omit [NeZero n] in
/-- `c · a i = a (i + n)` and `c · xa j = xa (j + n)`. [folklore] -/
theorem c_mul_a (i : ZMod (2 * n)) : c n * a i = a (i + (n : ZMod (2 * n))) ∧ c n * xa i = xa (i + (n : ZMod (2 * n))) := by
  refine ⟨by rw [c, a_mul_a, add_comm], ?_⟩
  rw [c, a_mul_xa, sub_n_eq_add_n]

/-- The rotation index of an element: `idx (a i) = i`, `idx (xa j) = j`. [folklore] -/
def idx : QuaternionGroup n → ZMod (2 * n)
  | a i => i
  | xa j => j

/-- The coset indicator: `isA (a i) = true`, `isA (xa j) = false`. [folklore] -/
def isA : QuaternionGroup n → Bool
  | a _ => true
  | xa _ => false

/-- The underlying set of the biarc type `barc p q = {a p, …, a (p+n−1)} ⊔ {xa q, …, xa (q+n−1)}`. [folklore] -/
def barcSet (p q : ZMod (2 * n)) : Finset (QuaternionGroup n) :=
  univ.filter fun g => (idx g - (if isA g then p else q)).val < n

/-- `a i ∈ barc p q ↔ (i − p).val < n`. [folklore] -/
@[simp] theorem a_mem_barcSet (p q i : ZMod (2 * n)) : a i ∈ barcSet p q ↔ (i - p).val < n := by
  simp [barcSet, idx, isA]

/-- `xa j ∈ barc p q ↔ (j − q).val < n`. [folklore] -/
@[simp] theorem xa_mem_barcSet (p q j : ZMod (2 * n)) : xa j ∈ barcSet p q ↔ (j - q).val < n := by
  simp [barcSet, idx, isA]

/-- The biarc set is a CM type: it contains exactly one of `g`, `c·g`. [folklore] -/
theorem isCMF_barcSet (p q : ZMod (2 * n)) : IsCMF (c n) (barcSet p q) := by
  intro g
  cases g with
  | a i =>
    rw [(c_mul_a i).1, a_mem_barcSet, a_mem_barcSet, show i + (n : ZMod (2 * n)) - p = (i - p) + (n : ZMod (2 * n)) by ring]
    exact lt_iff_not_lt_add_n _
  | xa j =>
    rw [(c_mul_a j).2, xa_mem_barcSet, xa_mem_barcSet, show j + (n : ZMod (2 * n)) - q = (j - q) + (n : ZMod (2 * n)) by ring]
    exact lt_iff_not_lt_add_n _

/-- **The biarc type** `barc p q`. [folklore] -/
def barc (p q : ZMod (2 * n)) : CMF (QuaternionGroup n) (c n) := ⟨barcSet p q, isCMF_barcSet p q⟩

/-- Membership of a rotation in a biarc. [folklore] -/
@[simp] theorem a_mem_barc (p q i : ZMod (2 * n)) : a i ∈ (barc p q).1 ↔ (i - p).val < n := a_mem_barcSet p q i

Assignment:
Give the count of lines in the listing that hold the word "true", with no other text.

Solution to this problem:
2